Not long ago he went to the vet for his booster shots, and the doc took the opportunity to check him from top to toe. Dr. Williams too noted the bright redness of his little gums, but agreed it might be associated with the business of teething. But, he also mentioned that it is sometimes caused by infection by the Bartonella bacterium. So we left it at that, since he's due back in a couple of weeks for his "little operation."  

All I've known about Bartonella up to this point is that people with HIV can experience terrible infections of organs such as the brain from it, but that generally it's not a vicious agent among non-immune compromised humans.
Then last Wednesday morning, I noticed the skin over Teddy's nasal septum was bright red. I suspected he'd bashed himself somehow in all his rough and tumble play. It was still red, maybe more so, when I got home from work that night, and the next morning. Even though Teddy didn't appear to be the least bit bothered by his nose, he was also occasionally blasting off a sneeze. So I called the vet, and spoke to Dr. Williams's partner.  Dr. Wake said that it's very likely Bartonella, and to start Teddy on 250 mg. of the amino acid, L-lysine, mixed in his food morning and evening for 10 days. 

Well, I'm game to try anything that works, especially when it comes to avoiding a trip to the vet and stuffing antibiotic pills down a cat's gullet. KLK stopped by Walgreens on the way home and picked up a pricey bottle of 500 mg L-lysine tablets, and the coolest Deluxe Cut N' Crush pill doohickey ever seen. 

I'm here to tell you, L-lysine is either flavorless/undetectable when mixed with canned kitten food, or it's actually appealing; Teddy was most interested when I set up the shot of the amazing pill-splitter/crusher. 


In spite of the soaring triumph of getting Teddy to willingly take his medicine I'm not sure now that after four doses things are any better.  OKAY, so Dr.
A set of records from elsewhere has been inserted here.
/-! ## 4. Components and derivatives -/

/-- The characters equal `1` at the origin. [folklore] -/
theorem mFourier_apply_origin (k : Z3) : mFourier k (0 : UnitAddTorus (Fin 3)) = 1 := by
  simp [mFourier]

/-- Components of the vector partial derivatives: `(∂ᵢu(x))ⱼ = Re Σ_k e_k(x) (2πi kᵢ) (c_k)ⱼ`. [folklore] -/
theorem partialDeriv_shearW_apply (M : ℕ) (c : ℝ) (r : Z3 → ℝ) (i j : Fin 3) (x : UnitAddTorus (Fin 3)) :
    partialDeriv i (shearW M c r) x j =
      (∑ k ∈ lacFreq M, mFourier k x * ((2 * Real.pi * Complex.I * (k i : ℂ)) * coeffW c r k j)).re := by
  rw [shearW, partialDeriv_realTrigPoly, realTrigPoly_apply_coord, trigPoly_apply_coord]
  rfl

/-- Components `1, 2` of every partial derivative vanish (the field points along `e₀`). [folklore] -/
theorem partialDeriv_shearW_apply_of_ne (M : ℕ) (c : ℝ) (r : Z3 → ℝ) (i : Fin 3) {j : Fin 3} (hj : j ≠ 0)
    (x : UnitAddTorus (Fin 3)) : partialDeriv i (shearW M c r) x j = 0 := by
  rw [partialDeriv_shearW_apply, sum_eq_zero fun k _ => by rw [coeffW_apply, if_neg hj]; ring]
  simp

/-- The partial derivatives along `e₀` and `e₂` vanish componentwise (the field depends on `x₁` only). [folklore] -/
theorem partialDeriv_shearW_apply_of_dir (M : ℕ) (c : ℝ) (r : Z3 → ℝ) {i : Fin 3} (hi : i ≠ 1) (j : Fin 3)
    (x : UnitAddTorus (Fin 3)) : partialDeriv i (shearW M c r) x j = 0 := by
  rw [partialDeriv_shearW_apply, sum_eq_zero fun k hk => ?_]
  · simp
  · have : (k i : ℂ) = 0 := by
      fin_cases i
      · exact_mod_cast apply_zero_eq_zero hk
      · exact absurd rfl hi
      · exact_mod_cast apply_two_eq_zero hk
    rw [this]; ring

/-- **The shear gradient at the origin**: `(∂₁u(0))₀ = πc Σ_{k∈S} r k = πc Σ_a (r(2^a e₁) + r(−2^a e₁))`. [folklore] -/
theorem partialDeriv_one_shearW_origin (M : ℕ) (c : ℝ) (r : Z3 → ℝ) :
    partialDeriv 1 (shearW M c r) 0 0 =
      Real.pi * c * ∑ a ∈ Icc 1 M, (r (ax (2 ^ a)) + r (ax (-(2 ^ a)))) := by
  rw [partialDeriv_shearW_apply]
  simp_rw [mFourier_apply_origin, one_mul]
  have hterm : ∀ k ∈ lacFreq M,
      (2 * Real.pi * Complex.I * (k 1 : ℂ)) * coeffW c r k 0 = ((Real.pi * c * r k : ℝ) : ℂ) := by
    intro k hk
    have hk1 : (k 1 : ℂ) ≠ 0 := by exact_mod_cast apply_one_ne_zero hk
    rw [coeffW_apply, if_pos rfl]
    field_simp
    push_cast
    ring_nf
    rw [Complex.I_sq]
    ring
  rw [sum_congr rfl hterm, ← Complex.ofReal_sum, Complex.ofReal_re, sum_lacFreq, ← Finset.sum_add_distrib,
    Finset.mul_sum]
  refine sum_congr rfl fun a _ => ?_
  ring

/-- Unweighted datum (`r ≡ 1`): `(∂₁u(0))₀ = 2π c M`. [folklore] -/
theorem partialDeriv_one_shearW_origin_one (M : ℕ) (c : ℝ) :
    partialDeriv 1 (shearW M c fun _ => 1) 0 0 = 2 * Real.pi * c * M := by
  rw [partialDeriv_one_shearW_origin]
  simp only [sum_const, Nat.card_Icc, show (M + 1 - 1 : ℕ) = M by omega, nsmul_eq_mul]
  ring

/-- Unweighted datum: `‖∇u‖² = 2π²c²M`. [folklore] -/
theorem gradNormSq_shearW_one (M : ℕ) (c : ℝ) :
    gradNormSq (shearW M c fun _ => 1) = 2 * Real.pi ^ 2 * c ^ 2 * M := by
  rw [gradNormSq_shearW M c fun _ => rfl]
  simp only [one_pow, sum_const, Nat.card_Icc, show (M + 1 - 1 : ℕ) = M by omega, nsmul_eq_mul]
  ring

end Summit.NavierStokesRegularity.NavierStokesRegularity.Theorems.Siche2026

end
Wake said 10 days. It's been less than 48 hours since his first dose. (I am not entirely calm about this, and won't be until the redness starts to clearly subside.)

 But this pill tool thing, it's a wonder of modern engineering (photo courtesy of Walgreens's Web site). Not only does it have a splitter that works perfectly, the crusher also unfailingly turns pills to powder. In the bottom there's a little four-way compartment to store the day's pills in, and the top pulls off to reveal--TA-DA--a teensy vessel for drinking water with which to swallow whatever the result of your re-engineering using the other features is. Why, it's the very SWISS ARMY KNIFE of pill-taking!